◆ **About this task**
Look for the word "tree" in the entries below, then copy every line that has it.

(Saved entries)
↓↓↓
import Summits.BirchSwinnertonDyer.BirchSwinnertonDyer.Theorems.PrintX9HowardIMCLink
import Summits.BirchSwinnertonDyer.BirchSwinnertonDyer.Theorems.Rank1ResidualX9CMPartner
import HarnessLib

/-!
# Lines `torsion-depth` (crux stmt-BirchSwinnertonDyer-23161 `HowardContainmentAnyClassNumber`) and
# `torsion-depth-light` (crux stmt-BirchSwinnertonDyer-24424 `HowardContainmentLightFrame`), stub s1
# `stub_coprimeClassNumber` — the PRINTED regime `p ∤ h_K` — BY SIGNATURE, for the GIVEN embedding
# `jbar`, modulo the cite-only named fact Mastella–Zerman 2026 Cor. 4.6 (`h46`)

HONEST FRAMING (cell `run/shared/lean/pub/bsd-print-x9/`, D-0131 print tier; typer seat ty3 serving
planner g7's wake «(typer-sized, by-name) stub s1 of line torsion-depth … a conditional theorem
`h46 → Stmt.stub_coprimeClassNumber`» — hence the file lives in the cell's typer tree
`Rank1Residual/X9/`, not under `BirchSwinnertonDyer/Theorems/` (prover-only, D-0016)): THEOREMS ONLY
(no definition, no named fact, no `sorry`); ROUTE-FREE (no `Theses.*` import); nothing booked,
closed or edited. The two registered stub STATEMENTS (`Stmt.stub_coprimeClassNumber` of
`run/shared/lean/pub/bsd-print-x9/plan/skeletons/23161-torsion-depth/torsion-depth.lean` and of
`…/24424-torsion-depth-light/torsion-depth-light.lean`, namespaces
`Summit.BirchSwinnertonDyer.BirchSwinnertonDyer.Cruxes.HowardContainmentAnyClassNumber.TorsionDepth` /
`….Cruxes.HowardContainmentLightFrame.TorsionDepthLight`) are NOT re-declared here (the skeletons are
not tree modules; re-declaring their head constants in the typer tree would collide with the line files):
each theorem below concludes the stub's definiens VERBATIM, so in a line file that declares the `Stmt`
def the stub is discharged by one line,
`theorem stub_coprimeClassNumber_of_cor46 (h46 : …) : Stmt.stub_coprimeClassNumber := X9.torsionDepth_stub_coprimeClassNumber_of_cor46 h46`
(definitional unfolding), resp. `X9.torsionDepthLight_stub_coprimeClassNumber_of_cor46 h46`.
«beyond-print theorem»: NO — s1 is PRINT modulo the cite-only fact `h46`
(`MastellaZerman2026.cor46_howardDivisibility_of_scalarImage`: Howard's Thm. B under (irr) + "the
`p`-adic image contains the scalars `1 + pℤ_p`" + non-CM, any odd `p`, `p ∤ h_K`), whose scalar
hypothesis is a THEOREM on class X9 (Lombardo–Tronto 2022, `ClassX9.hasPadicScalarImage`, ty2 file P).
BSD is not proved by any of this; the cruxes 23161 / 24424 are NOT closed (their open regimes are
`p ∣ h_K`: stubs s2–s4, beyond print — cell DOSSIER §41/§47).

WHAT. For the GIVEN `jbar : K̄ → ℂ` (the registered stubs quantify `jbar`; the tree's
`X9.heegnerContainment_of_cor46` — Theorems/PrintX9HowardIMCLink.lean §2 — produces its own `jbar` by
`IsAlgClosed.lift` and concludes `∃ jbar …`): the data are PRODUCED exactly as there — `𝔖_p(K_∞)` by
`LambdaAdicSelmerDataExists.nonempty_lambdaAdicSelmerData` (Perrin-Riou 1987 §0), the Heegner family
`ℋ_∞` AT `jbar` by `nonempty_heegnerFamily_of` ∘ `exists_isHeegnerNormPoint_holds` (Howard §2.7/§3.3,
Gross §3, Darmon Thm. 3.6 — PROVED for every `jbar`), the Selmer dual `X` by
`nonempty_selmerDualData_holds` (Greenberg LNM 1716 §1) — and Mastella–Zerman Cor. 4.6 is applied AT
`jbar` through `MastellaZerman2026.conclusion_of_cor46` with ty2's constructor `ClassX9.mz26Hypotheses`
(the items' class predicate `Summit.….Rank1Residual.ClassX9` converted to the census predicate by
`classX9_census_of_classX9`; on the light line `d_K ≠ -4` follows from `Odd d_K`). The light stub's extra
binders `(irr_K)`, `rank E(K) = 1`, `Ш(E/K)[p^∞]` finite are not used.

References: [MastellaZerman2026] Cor. 4.6, Assumptions 2.1 and 2.13 (v) (arXiv:2505.08710);
[LombardoTronto2022] Thm. 3.16; [Howard2004HeegnerKolyvagin] Thm. B, §2.7, §3.3;
[PerrinRiou1987BSMF] §0 (p. 402); [GreenbergLNM1716] §1; [BurungaleCastellaKim2021] Thm. 3.1.
-/

set_option linter.dupNamespace false
set_option autoImplicit false

noncomputable section

open scoped Classical

open WeierstrassCurve NumberField Literature.NumberTheory.EllipticCurves
  Literature.NumberTheory.EllipticCurves.ModularForms
  Literature.NumberTheory.EllipticCurves.Rank1Residual
  Literature.NumberTheory.EllipticCurves.YanZhu2026

namespace Summit.BirchSwinnertonDyer.Rank1Residual

namespace X9

/-! ### §1 The containment AT a given `jbar` on an X9 Heegner frame with `p ∤ h_K` (census class predicate) -/

/-- **Howard's containment `Char(S_ord/Λκ)² ⊆ Char(𝒳_ord,tor)` HOLDS, for a GIVEN complex embedding
`jbar : K̄ → ℂ`, on an X9 pair over a Heegner field with `p` split, `d_K ∉ {−3, −4}` and `p ∤ h_K`, for
every anticyclotomic datum `(κ, γ)`** — the `jbar`-pointed twin of `X9.heegnerContainment_of_cor46`:
data `D`, `ℋ_∞` (at `jbar`), `X` produced by the tree's existence theorems, Mastella–Zerman 2026 Cor. 4.6
(`h46`) applied at `jbar` via `MastellaZerman2026.conclusion_of_cor46` and `ClassX9.mz26Hypotheses`.
[cite: MastellaZerman2026, Cor. 4.6, Assumptions 2.1 and 2.13 (v) (arXiv:2505.08710)]
[cite: LombardoTronto2022, Thm. 3.16] [cite: Howard2004HeegnerKolyvagin, Thm. B, §2.7, §3.3]
[cite: PerrinRiou1987BSMF, §0 (p. 402)] [cite: GreenbergLNM1716, §1] -/
theorem heegnerContainmentAt_of_cor46
    (h46 : MastellaZerman2026.cor46_howardDivisibility_of_scalarImage.{0})
    {W : WeierstrassCurve ℚ} [W.IsElliptic] [W.IsGloballyMinimal] {p : ℕ} [Fact p.Prime]
    [NeZero (W.conductorNorm ℤ)] {K : Type} [Field K] [NumberField K]
    (hX9 : Literature.NumberTheory.EllipticCurves.Rank1Residual.ClassX9 W p)
    (hK : IsImaginaryQuadratic K) (h3 : NumberField.discr K ≠ -3) (h4 : NumberField.discr K ≠ -4)
    (hHN : SatisfiesHeegnerHypothesis (W.conductorNorm ℤ) K) (hHp : SatisfiesHeegnerHypothesis p K)
    (hhK : ¬ p ∣ NumberField.classNumber K)
    (κ : ZpExtension K p) (hκ : κ.IsAnticyclotomic)
    (γ : Field.absoluteGaloisGroup K) (hγ : κ.IsTopGenerator γ)
    (Dt : ModularParametrizationData W (W.conductorNorm ℤ))
    (H : HeegnerDatum (W.conductorNorm ℤ) (NumberField.discr K))
    (jbar : AlgebraicClosure K →+* ℂ) :
    ∃ (D : (W.baseChange K).LambdaAdicSelmerData κ γ)
      (F : HeegnerFamily (W.conductorNorm ℤ) W K κ jbar) (X : (W.baseChange K).SelmerDualData κ γ),
      heegnerCharIdeal D F ^ 2 ≤
        Module.charIdeal (IwasawaAlgebra p) (Submodule.torsion (IwasawaAlgebra p) X.X) := by
  -- the data exist, the Heegner family AT the given `jbar`
  obtain ⟨D⟩ := LambdaAdicSelmerDataExists.nonempty_lambdaAdicSelmerData (W.baseChange K) p κ hγ
  obtain ⟨X⟩ := (W.baseChange K).nonempty_selmerDualData_holds κ γ hγ
  obtain ⟨F⟩ := nonempty_heegnerFamily_of (exists_isHeegnerNormPoint_holds (W.conductorNorm ℤ) W K p)
    hK hHN hX9.not_dvd_conductorNorm κ Dt H.dvd_sq_sub jbar
  -- Mastella–Zerman Cor. 4.6 at the frame, AT `jbar`
  exact ⟨D, F, X, Ideal.le_of_dvd (MastellaZerman2026.conclusion_of_cor46 (jbar := jbar) h46
    (hX9.mz26Hypotheses κ γ hK ⟨h3, h4⟩ hHN hHp hhK hκ hγ) D F X)⟩

/-! ### §2 Stub s1 of line `torsion-depth` (crux 23161), BY SIGNATURE, modulo `h46` -/

/-- **Stub `stub_coprimeClassNumber` of line `torsion-depth` on crux `HowardContainmentAnyClassNumber`
(stmt-BirchSwinnertonDyer-23161) — the printed regime `p ∤ h_K` — modulo the cite-only fact `h46`
(Mastella–Zerman 2026 Cor. 4.6).** The conclusion is the definiens of the registered
`Cruxes.HowardContainmentAnyClassNumber.TorsionDepth.Stmt.stub_coprimeClassNumber` VERBATIM
(skeleton `plan/skeletons/23161-torsion-depth/torsion-depth.lean`): on an X9 Heegner frame
(`ClassX9 W p` in the items' letter, `K` imaginary quadratic, `d_K ≠ -3, -4`, Heegner for `N_E` and for
`p`, anticyclotomic `(κ, γ)` with a topological generator, data `Dt`, `H`, `ιC`) and for the GIVEN
`jbar`, if `p ∤ h_K` then `I(ℋ_∞)² ⊆ char_Λ(X_tors)` for some `(D, ℋ_∞, X)` at `jbar`. PRINT modulo
`h46`; «beyond-print theorem»: no. [cite: MastellaZerman2026, Cor. 4.6 (arXiv:2505.08710)]
[cite: BurungaleCastellaKim2021, Thm. 3.1] -/
theorem torsionDepth_stub_coprimeClassNumber_of_cor46
    (h46 : MastellaZerman2026.cor46_howardDivisibility_of_scalarImage.{0}) :
    ∀ (W : WeierstrassCurve ℚ) [W.IsElliptic] [W.IsGloballyMinimal] (p : ℕ) [Fact p.Prime]
      [NeZero (W.conductorNorm ℤ)] (K : Type) [Field K] [NumberField K],
      Summit.BirchSwinnertonDyer.BirchSwinnertonDyer.Rank1Residual.ClassX9 W p →
      IsImaginaryQuadratic K → NumberField.discr K ≠ -3 → NumberField.discr K ≠ -4 →
      SatisfiesHeegnerHypothesis (W.conductorNorm ℤ) K → SatisfiesHeegnerHypothesis p K →
      ∀ (κ : ZpExtension K p), κ.IsAnticyclotomic → ∀ (γ : Field.absoluteGaloisGroup K),
      κ.IsTopGenerator γ →
      ∀ (Dt : ModularForms.ModularParametrizationData W (W.conductorNorm ℤ))
        (H : HeegnerDatum (W.conductorNorm ℤ) (NumberField.discr K)) (ιC : K →+* ℂ)
        (jbar : AlgebraicClosure K →+* ℂ),
      ¬ p ∣ NumberField.classNumber K →
      ∃ (D : (W.baseChange K).LambdaAdicSelmerData κ γ)
        (F : HeegnerFamily (W.conductorNorm ℤ) W K κ jbar) (X : (W.baseChange K).SelmerDualData κ γ),
        heegnerCharIdeal D F ^ 2 ≤
          Module.charIdeal (IwasawaAlgebra p) (Submodule.torsion (IwasawaAlgebra p) X.X) := by
  intro W _ _ p _ _ K _ _ hX9 hK h3 h4 hHN hHp κ hκ γ hγ Dt H _ jbar hhK
  exact heegnerContainmentAt_of_cor46 h46
    (Summit.BirchSwinnertonDyer.BirchSwinnertonDyer.Rank1Residual.classX9_census_of_classX9 W p hX9)
    hK h3 h4 hHN hHp hhK κ hκ γ hγ Dt H jbar

/-! ### §3 Stub s1 of line `torsion-depth-light` (crux 24424), BY SIGNATURE, modulo `h46` -/

/-- **Stub `stub_coprimeClassNumber` of line `torsion-depth-light` on crux `HowardContainmentLightFrame`
(stmt-BirchSwinnertonDyer-24424) — the printed regime `p ∤ h_K` on the rank-one LIGHT frames — modulo
the cite-only fact `h46` (Mastella–Zerman 2026 Cor. 4.6).** The conclusion is the definiens of the
registered `Cruxes.HowardContainmentLightFrame.TorsionDepthLight.Stmt.stub_coprimeClassNumber` VERBATIM
(skeleton `plan/skeletons/24424-torsion-depth-light/torsion-depth-light.lean`): as in §2 with the light
binders `Odd d_K` (whence `d_K ≠ -4`), `(irr_K)`, `rank E(K) = 1`, `Ш(E/K)[p^∞]` finite (the last three
unused). PRINT modulo `h46`; «beyond-print theorem»: no.
[cite: MastellaZerman2026, Cor. 4.6 (arXiv:2505.08710)] [cite: BurungaleCastellaKim2021, Thm. 3.1] -/
theorem torsionDepthLight_stub_coprimeClassNumber_of_cor46
    (h46 : MastellaZerman2026.cor46_howardDivisibility_of_scalarImage.{0}) :
    ∀ (W : WeierstrassCurve ℚ) [W.IsElliptic] [W.IsGloballyMinimal] (p : ℕ) [Fact p.Prime]
      [NeZero (W.conductorNorm ℤ)] (K : Type) [Field K] [NumberField K],
      Summit.BirchSwinnertonDyer.BirchSwinnertonDyer.Rank1Residual.ClassX9 W p →
      IsImaginaryQuadratic K → Odd (NumberField.discr K) → NumberField.discr K ≠ -3 →
      SatisfiesHeegnerHypothesis (W.conductorNorm ℤ) K → SatisfiesHeegnerHypothesis p K →
      (W.baseChange K).HasIrreducibleModPGaloisRep p →
      ∀ (κ : ZpExtension K p), κ.IsAnticyclotomic → ∀ (γ : Field.absoluteGaloisGroup K),
      κ.IsTopGenerator γ →
      ∀ (Dt : ModularForms.ModularParametrizationData W (W.conductorNorm ℤ))
        (H : HeegnerDatum (W.conductorNorm ℤ) (NumberField.discr K)) (ιC : K →+* ℂ)
        (jbar : AlgebraicClosure K →+* ℂ),
      (W.baseChange K).mordellWeilRank = 1 →
      Finite (AddCommGroup.primaryComponent (W.baseChange K).sha p) →
      ¬ p ∣ NumberField.classNumber K →
      ∃ (D : (W.baseChange K).LambdaAdicSelmerData κ γ)
        (F : HeegnerFamily (W.conductorNorm ℤ) W K κ jbar) (X : (W.baseChange K).SelmerDualData κ γ),
        heegnerCharIdeal D F ^ 2 ≤
          Module.charIdeal (IwasawaAlgebra p) (Submodule.torsion (IwasawaAlgebra p) X.X) := by
  intro W _ _ p _ _ K _ _ hX9 hK hodd h3 hHN hHp _ κ hκ γ hγ Dt H _ jbar _ _ hhK
  have h4 : NumberField.discr K ≠ -4 := fun h ↦ by
    rw [h] at hodd; exact (Int.not_odd_iff_even.mpr ⟨-2, by norm_num⟩) hodd
  exact heegnerContainmentAt_of_cor46 h46
    (Summit.BirchSwinnertonDyer.BirchSwinnertonDyer.Rank1Residual.classX9_census_of_classX9 W p hX9)
    hK h3 h4 hHN hHp hhK κ hκ γ hγ Dt H jbar

end X9

end Summit.BirchSwinnertonDyer.Rank1Residual

end
import Summits.NavierStokesRegularity.NavierStokesRegularity.Theorems.EulerZoomLiouvillePowerGaugeEulerLiouvilleNeedleLogCapacityDisc
import Summits.NavierStokesRegularity.NavierStokesRegularity.Theorems.EulerZoomLiouvillePowerGaugeEulerLiouvilleNeedleDiscChart

/-!
# NEEDLE SLICES: the planar length–area bound on transversal discs, slab Tonelli in frame coordinates, good slices — plate t36d (1/2)
# (P2b of LEAD ns-typeII-p2 g10's needle corollary (N-a) for crux E `PowerGaugeEulerLiouville`, stmt-NavierStokesRegularity-19832)

LANDING PLATE prepared by nsreg-p2 g31 (cell ns-regularity-ideate; DIRECTOR-NS #168 (β) / #180 (4) / #184 (1); LEAD KEY 09:02:38Z)
for a PROVER seat (`--supports stmt-NavierStokesRegularity-19832 --as helper`); the planner lands nothing.  Imports t36 2/2
(`…NeedleLogCapacityDisc`: `core_radius_le_of_area`) and t36c (`…NeedleDiscChart`: `discChart`, observables).  Theorems only
(no `def`, no notation), 0 sorries.  KERNEL TOOLS ONLY — no Euler / Navier–Stokes content.

CONTENT.  (1) SLICE LEMMAS — `core_radius_le_of_area` pulled back along a disc chart: generic observable with `‖f'‖² ≤ B`,
`∫_{D_δ} B ≤ 𝓔` (`slice_radius_le`); the RADIAL COMPONENT `−⟪e, V ∘ discChart⟫`, energy `∫_{D_δ}‖∇V‖²`
(`slice_radius_le_radial`); the FLUX `−⟪y, V y⟫`, energy `2∫_{D_δ}|V|² + 2R²∫_{D_δ}‖∇V‖²` on a disc inside `‖y‖ ≤ R`
(`slice_radius_le_flux`).  (2) FRAMES: `orthonormal_frame` (from the six scalar relations) and its read-backs; SLAB TONELLI
`lintegral_slab_le`: for an orthonormal frame `(e, e₁, e₂)`, measurable `g ≥ 0`, and a disc family `discChart (t e) e₁ e₂ (D)`,
`t ∈ I`, inside a measurable `S`:  `∫⁻_{t∈I} ∫⁻_{z∈D} g (discChart (t e) e₁ e₂ z) ≤ ∫⁻_S g` — frame coordinates are the chain of
standard measure-preserving equivalences `ℝ × ℂ ≃ ℝ × ℝ² ≃ (Fin 3 → ℝ) ≃ E3 ≃ E3` (`measurePreserving_frameCoords`,
`frameCoords_apply`; `OrthonormalBasis.measurePreserving_repr_symm`, `volume_preserving_piFinSuccAbove`,
`Complex.volume_preserving_equiv_pi`).  (3) GOOD SLICE by Chebyshev (`exists_good_slice`: on `(a, b)` some `t` has
`F t < 4X/(b−a)` and `G t < 4Y/(b−a)`); the fast-inflow speed bound `norm_ge_of_inflow` (`⟪y,Vy⟫ < −κ‖y‖² ⇒ κ‖y‖ ≤ |V y|`,
Cauchy–Schwarz); `integral_sq_lt_of_lintegral_lt` (real form of a strict `lintegral` bound on a disc).
The composed thinness theorems are in `…NeedleThinness` (plate t36d 2/2).  [length–area method; Tonelli; Chebyshev — elementary]
-/

noncomputable section

set_option linter.dupNamespace false

open MeasureTheory Set Metric Real
open scoped RealInnerProductSpace ENNReal

namespace Summit.NavierStokesRegularity.NavierStokesRegularity.Theorems.PowerGaugeEulerLiouville.NeedleThinness

open NeedleLogCapacity NeedleDiscChart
↑↑↑
◆ **Answer box**
`h46 → Stmt.stub_coprimeClassNumber`» — hence the file lives in the cell's typer tree
not tree modules; re-declaring their head constants in the typer tree would collide with the line files):
WHAT. For the GIVEN `jbar : K̄ → ℂ` (the registered stubs quantify `jbar`; the tree's
data `D`, `ℋ_∞` (at `jbar`), `X` produced by the tree's existence theorems, Mastella–Zerman 2026 Cor. 4.6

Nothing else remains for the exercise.